Pair Corralation between Cardinal Health and Summit Therapeutics

Considering the 90-day investment horizon Cardinal Health is expected to generate 3.5 times less return on investment than Summit Therapeutics. But when comparing it to its historical volatility, Cardinal Health is 6.17 times less risky than Summit Therapeutics. It trades about 0.46 of its potential returns per unit of risk. Summit Therapeutics PLC is currently generating about 0.26 of returns per unit of risk over similar time horizon. If you would invest  1,928  in Summit Therapeutics PLC on October 26, 2024 and sell it today you would earn a total of  537.00  from holding Summit Therapeutics PLC or generate 27.85% return on investment over 90 days.
Time Period3 Months [change]
DirectionMoves Against 
StrengthInsignificant
Accuracy94.74%
ValuesDaily Returns

Cardinal Health  vs.  Summit Therapeutics PLC

 Performance 
       Timeline  
Cardinal Health 

Risk-Adjusted Performance

13 of 100

 
Weak
 
Strong
Good
Compared to the overall equity markets, risk-adjusted returns on investments in Cardinal Health are ranked lower than 13 (%) of all global equities and portfolios over the last 90 days. Despite fairly unsteady basic indicators, Cardinal Health demonstrated solid returns over the last few months and may actually be approaching a breakup point.
Summit Therapeutics PLC 

Risk-Adjusted Performance

4 of 100

 
Weak
 
Strong
Insignificant
Compared to the overall equity markets, risk-adjusted returns on investments in Summit Therapeutics PLC are ranked lower than 4 (%) of all global equities and portfolios over the last 90 days. In spite of comparatively weak primary indicators, Summit Therapeutics unveiled solid returns over the last few months and may actually be approaching a breakup point.

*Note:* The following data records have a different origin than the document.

import Mathlib
import HarnessLib
import Summits.NavierStokesRegularity.NavierStokesRegularity.Theorems.ChiralWindowDoorDefs
import Summits.NavierStokesRegularity.NavierStokesRegularity.Theorems.ChiralWindowDoorLocalHelicityLower
import Summits.NavierStokesRegularity.NavierStokesRegularity.Theorems.ChiralWindowDoorClassDerivDecay
import Summits.NavierStokesRegularity.NavierStokesRegularity.Theorems.ChiralWindowDoorTimeIntegratedError
import Summits.NavierStokesRegularity.NavierStokesRegularity.Theorems.ChiralWindowDoorHelicityBudgetTools
import Summits.NavierStokesRegularity.NavierStokesRegularity.Theorems.ChiralWindowDoorHelicityBudgetIdentity
import Summits.NavierStokesRegularity.NavierStokesRegularity.Theorems.ChiralWindowDoorHelicityFluxBounds

/-!
# Door S20 «ChiralWindowDoor» — stub B3 `stub_helicityBudget` PROVED: the localised helicity budget of a door-class
# profile with `O(1)` fluxes, `h(a_R, v(t₀)) + 2∫_{t<t₀} h(a_R, ω(t)) dt ≤ c` uniformly in `R > 0`, `t₀ < 0`

Door S20 of nsreg-p1's local Type-I door family (`HOME/ns-regularity-ideate-p1/r19/R19-LINE.md` §B3, line
`r19/Sketch20v5.lean` 7f13084196f4f031; DESIGN-ONLY, route NOT born).  Assembly of

* the identity `d/dt h(a_R, v) = F_R(t) − 2 h(a_R, ω)` on `(−∞,0)` for the profile's classical pressure
  (`…HelicityBudgetIdentity.hasDerivAt_locHelicity_dissipation`, `…ClassDerivDecay.pressureDecay_of_class`);
* the flux bound `|F_R(t)| ≤ C_F R²/(R+√(−t))⁴` (`…HelicityFluxBounds.exists_helicityFlux_bound`) and
  `∫_{t<0} R²/(R+√(−t))⁴ ≤ 1` (`…TimeIntegratedError.integral_Iio_kernel_le`, `b = R`);
* `h(a_R, v(t)) → 0` as `t → −∞` and the integrability of `t ↦ h(a_R, ω(t))` on `(−∞,t₀)`
  (`…HelicityBudgetTools.tendsto_locHelicity_atBot`, `integrableOn_locHelicity_curl`);

by the fundamental theorem of calculus on `(−∞, t₀]` (Mathlib `integral_Iic_of_hasDerivAt_of_tendsto`; the flux is
measurable in `t` because it equals `deriv h + 2 h(a_R, ω)` there):
`h(a_R, v(t₀)) + 2∫_{t<t₀} h(a_R, ω) = ∫_{t≤t₀} F_R ≤ C_F`.

* `helicityBudget` — **stub B3 of `r19/Sketch20v5.lean` (text verbatim over the tree substrate), PROVED.**

With B1′ (`…LocalHelicityLower`), B2′ (`…LocalDissipationLower`), B5b (`…EssLocalClass`) and B5a in class form
(`…SobolevFatou`) this closes the residue line of K2: see `…ChiralWindowDoorProfileRigidityOfB3` (next file) for the
everywhere-form residue `HomochiralProfileRigidity` as an unconditional theorem.

Seat nsreg-p6 g12 (THEOREMS-ONLY door sequels, DIRECTOR-NS g8 #32 (2)/#36).  WHAT THIS IS NOT: not NS regularity
(Clay A); not K2 (the spread input and K1 remain); no route is opened.
-/

noncomputable section

-- the summit and its single sub-problem share the name (CONVENTIONS §1), as in every Theorems file
set_option linter.dupNamespace false

namespace Summit.NavierStokesRegularity.NavierStokesRegularity.Theorems.ChiralWindowDoorHelicityBudget

open MeasureTheory Set Filter Topology Metric Function
open scoped RealInnerProductSpace
open Literature.Analysis Literature.Analysis.FluidPDE
open Summit.NavierStokesRegularity.NavierStokesRegularity.Theorems.ChiralWindowDoorDefs
open Summit.NavierStokesRegularity.NavierStokesRegularity.Theorems.ChiralWindowDoorLocalHelicityLower
  (contDiff_bumpSq hasCompactSupport_bumpSq)
open Summit.NavierStokesRegularity.NavierStokesRegularity.Theorems.ChiralWindowDoorClassDerivDecay (pressureDecay_of_class)
open Summit.NavierStokesRegularity.NavierStokesRegularity.Theorems.ChiralWindowDoorTimeIntegratedError (integral_Iio_kernel_le)
open Summit.NavierStokesRegularity.NavierStokesRegularity.Theorems.ChiralWindowDoorHelicityBudgetTools
  (tendsto_locHelicity_atBot integrableOn_locHelicity_curl)
open Summit.NavierStokesRegularity.NavierStokesRegularity.Theorems.ChiralWindowDoorHelicityBudgetIdentity
  (hasDerivAt_locHelicity_dissipation)
open Summit.NavierStokesRegularity.NavierStokesRegularity.Theorems.ChiralWindowDoorHelicityFluxBounds
  (exists_helicityFlux_bound)

/-- **Stub B3 `stub_helicityBudget` of nsreg-p1 `r19/Sketch20v5.lean` (text verbatim over the tree substrate), PROVED —
THE LOCALISED HELICITY BUDGET WITH `O(1)` FLUXES.**  For a door-class profile and the weights `a_R = η(·/R)²` there is
`c` (`= C_F`, independent of `R > 0` and `t₀ < 0`) with `h(a_R, v(t₀)) + 2∫_{t<t₀} h(a_R, curl v(t)) dt ≤ c`. -/
theorem helicityBudget : ∀ (η : EuclideanSpace ℝ (Fin 3) → ℝ), IsAdmissibleBump η → ∀ (C D K : ℝ)
    (v : ℝ → EuclideanSpace ℝ (Fin 3) → EuclideanSpace ℝ (Fin 3)),
    HasTypeITimeDecay C v → HasTypeIDecay D v → HasTypeIDerivDecay K v →
    ContinuousOn (Function.uncurry v) (Set.Iio (0 : ℝ) ×ˢ Set.univ) →
    (∀ s t : ℝ, s < t → t < 0 → ∀ x,
        v t x = UnboundedOperators.heatExtension (v s) (t - s) x - oseenDuhamel 1 s v v t x) →
    (∀ t < 0, VectorCalculus.IsDivFree (v t)) →
    ∃ c : ℝ, ∀ R > (0 : ℝ), ∀ t₀ < (0 : ℝ),
      locHelicity (bumpSq η R) (v t₀) + 2 * ∫ t in Set.Iio t₀, locHelicity (bumpSq η R) (curl (v t)) ≤ c := by
  intro η hη C D K v hrate hdecay _hder hcont hmild hdiv
  -- a classical pressure with the scale-invariant package, and the flux constant
  obtain ⟨q, K', hsol, hK'⟩ := pressureDecay_of_class C D v hrate hdecay hcont hmild hdiv
  obtain ⟨C_F, hCF, hflux⟩ := exists_helicityFlux_bound hη hdecay hsol hK'
  refine ⟨C_F, fun R hR t₀ ht₀ => ?_⟩
  -- the weight
  have ha1 : ContDiff ℝ 1 (bumpSq η R) := (contDiff_bumpSq hη R).of_le (by norm_cast)
  have hac : HasCompactSupport (bumpSq η R) := hasCompactSupport_bumpSq hη hR
  -- the three functions of time
  set h : ℝ → ℝ := fun s => locHelicity (bumpSq η R) (v s) with hh
  set d : ℝ → ℝ := fun s => locHelicity (bumpSq η R) (curl (v s)) with hd
  set F : ℝ → ℝ := fun s => (∫ x, ⟪v s x, curl (v s) x⟫ * fderiv ℝ (bumpSq η R) x (v s x)) +
      (∫ x, (q s x - (1 / 2) * ‖v s x‖ ^ 2) * fderiv ℝ (bumpSq η R) x (curl (v s) x)) -
      (∫ x, ⟪curl (curl (v s)) x, curlCLM ((fderiv ℝ (bumpSq η R) x).smulRight (v s x))⟫) with hF
  set k : ℝ → ℝ := fun s => R ^ 2 * ((R + Real.sqrt (-s)) ^ 4)⁻¹ with hk
  show h t₀ + 2 * ∫ t in Iio t₀, d t ≤ C_F
  -- the identity on `(−∞,0)`
  have hderiv : ∀ s, s < 0 → HasDerivAt h (F s - 2 * d s) s := fun s hs =>
    hasDerivAt_locHelicity_dissipation hsol hs ha1 hac
  -- the flux bound and the kernel
  have hFb : ∀ s, s < 0 → |F s| ≤ C_F * k s := fun s hs => hflux R hR s hs
  obtain ⟨hki, hkval⟩ := integral_Iio_kernel_le hR R
  have hknn : ∀ s, 0 ≤ k s := fun s => by rw [hk]; positivity
  have hsub : Iic t₀ ⊆ Iio (0 : ℝ) := fun s hs => lt_of_le_of_lt hs ht₀
  -- integrability of `d` on `Iic t₀` (from `Iio (t₀/2)`)
  have hdi0 : IntegrableOn d (Iio (t₀ / 2)) :=
    integrableOn_locHelicity_curl hη hrate hdecay hcont hmild hdiv hR (by linarith)
  have hdi' : IntegrableOn d (Iic t₀) := hdi0.mono_set fun s hs => by
    have : s ≤ t₀ := hs
    show s < t₀ / 2
    linarith
  have hdi : IntegrableOn d (Iio t₀) := hdi'.mono_set Iio_subset_Iic_self
  -- measurability of `F` on `Iic t₀`: `F = deriv h + 2 d` there
  have hFm : AEStronglyMeasurable F (volume.restrict (Iic t₀)) := by
    have hm : AEStronglyMeasurable (fun s => deriv h s + 2 * d s) (volume.restrict (Iic t₀)) :=
      (measurable_deriv h).aestronglyMeasurable.add (hdi'.aestronglyMeasurable.const_mul 2)
    refine hm.congr ((ae_restrict_iff' measurableSet_Iic).2 (ae_of_all _ fun s hs => ?_))
    show deriv h s + 2 * d s = F s
    rw [(hderiv s (hsub hs)).deriv]
    ring
  -- integrability of `F` on `Iic t₀`
  have hkiC : IntegrableOn (fun s => C_F * k s) (Iic t₀) := (hki.mono_set hsub).const_mul C_F
  have hFi : IntegrableOn F (Iic t₀) := by
    refine Integrable.mono' hkiC hFm ((ae_restrict_iff' measurableSet_Iic).2 (ae_of_all _ fun s hs => ?_))
    rw [Real.norm_eq_abs]
    exact hFb s (hsub hs)
  -- FTC on `(−∞, t₀]`
  have hcwa : ContinuousWithinAt h (Iic t₀) t₀ := (hderiv t₀ ht₀).continuousAt.continuousWithinAt
  have htend : Tendsto h atBot (𝓝 0) := tendsto_locHelicity_atBot hη hrate hdecay hcont hmild hdiv hR
  have hFTC := integral_Iic_of_hasDerivAt_of_tendsto hcwa (fun s hs => hderiv s ((mem_Iio.1 hs).trans ht₀))
    (hFi.sub (hdi'.const_mul 2)) htend
  rw [sub_zero, integral_sub hFi (hdi'.const_mul 2), integral_const_mul, integral_Iic_eq_integral_Iio (f := d)] at hFTC
  -- `h t₀ + 2∫ d = ∫_{Iic t₀} F ≤ C_F ∫_{Iic t₀} k ≤ C_F ∫_{Iio 0} k ≤ C_F`
  have h1 : ∫ s in Iic t₀, F s ≤ ∫ s in Iic t₀, C_F * k s :=
    setIntegral_mono_on hFi hkiC measurableSet_Iic fun s hs => (le_abs_self _).trans (hFb s (hsub hs))
  have h2 : ∫ s in Iic t₀, k s ≤ ∫ s in Iio (0 : ℝ), k s :=
    setIntegral_mono_set hki (ae_of_all _ hknn) (ae_of_all _ hsub)
  have h3 : ∫ s in Iio (0 : ℝ), k s ≤ 1 := hkval.trans (le_of_eq (by field_simp))
  calc h t₀ + 2 * ∫ t in Iio t₀, d t = ∫ s in Iic t₀, F s := by linarith
    _ ≤ ∫ s in Iic t₀, C_F * k s := h1
    _ = C_F * ∫ s in Iic t₀, k s := integral_const_mul _ _
    _ ≤ C_F * 1 := mul_le_mul_of_nonneg_left (h2.trans h3) hCF
    _ = C_F := mul_one _

end Summit.NavierStokesRegularity.NavierStokesRegularity.Theorems.ChiralWindowDoorHelicityBudget

end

Cardinal Health and Summit Therapeutics Volatility Contrast

   Predicted Return Density   
       Returns  

Pair Trading with Cardinal Health and Summit Therapeutics

The main advantage of trading using opposite Cardinal Health and Summit Therapeutics positions is that it hedges away some unsystematic risk. Because of two separate transactions, even if Cardinal Health position performs unexpectedly, Summit Therapeutics can make up some of the losses. Pair trading also minimizes risk from directional movements in the market. For example, if an entire industry or sector drops because of unexpected headlines, the short position in Summit Therapeutics will offset losses from the drop in Summit Therapeutics' long position.
The idea behind Cardinal Health and Summit Therapeutics PLC pairs trading is to make the combined position market-neutral, meaning the overall market's direction will not affect its win or loss (or potential downside or upside). This can be achieved by designing a pairs trade with two highly correlated stocks or equities that operate in a similar space or sector, making it possible to obtain profits through simple and relatively low-risk investment.
Check out your portfolio center.
Note that this page's information should be used as a complementary analysis to find the right mix of equity instruments to add to your existing portfolios or create a brand new portfolio. You can also try the Global Markets Map module to get a quick overview of global market snapshot using zoomable world map. Drill down to check world indexes.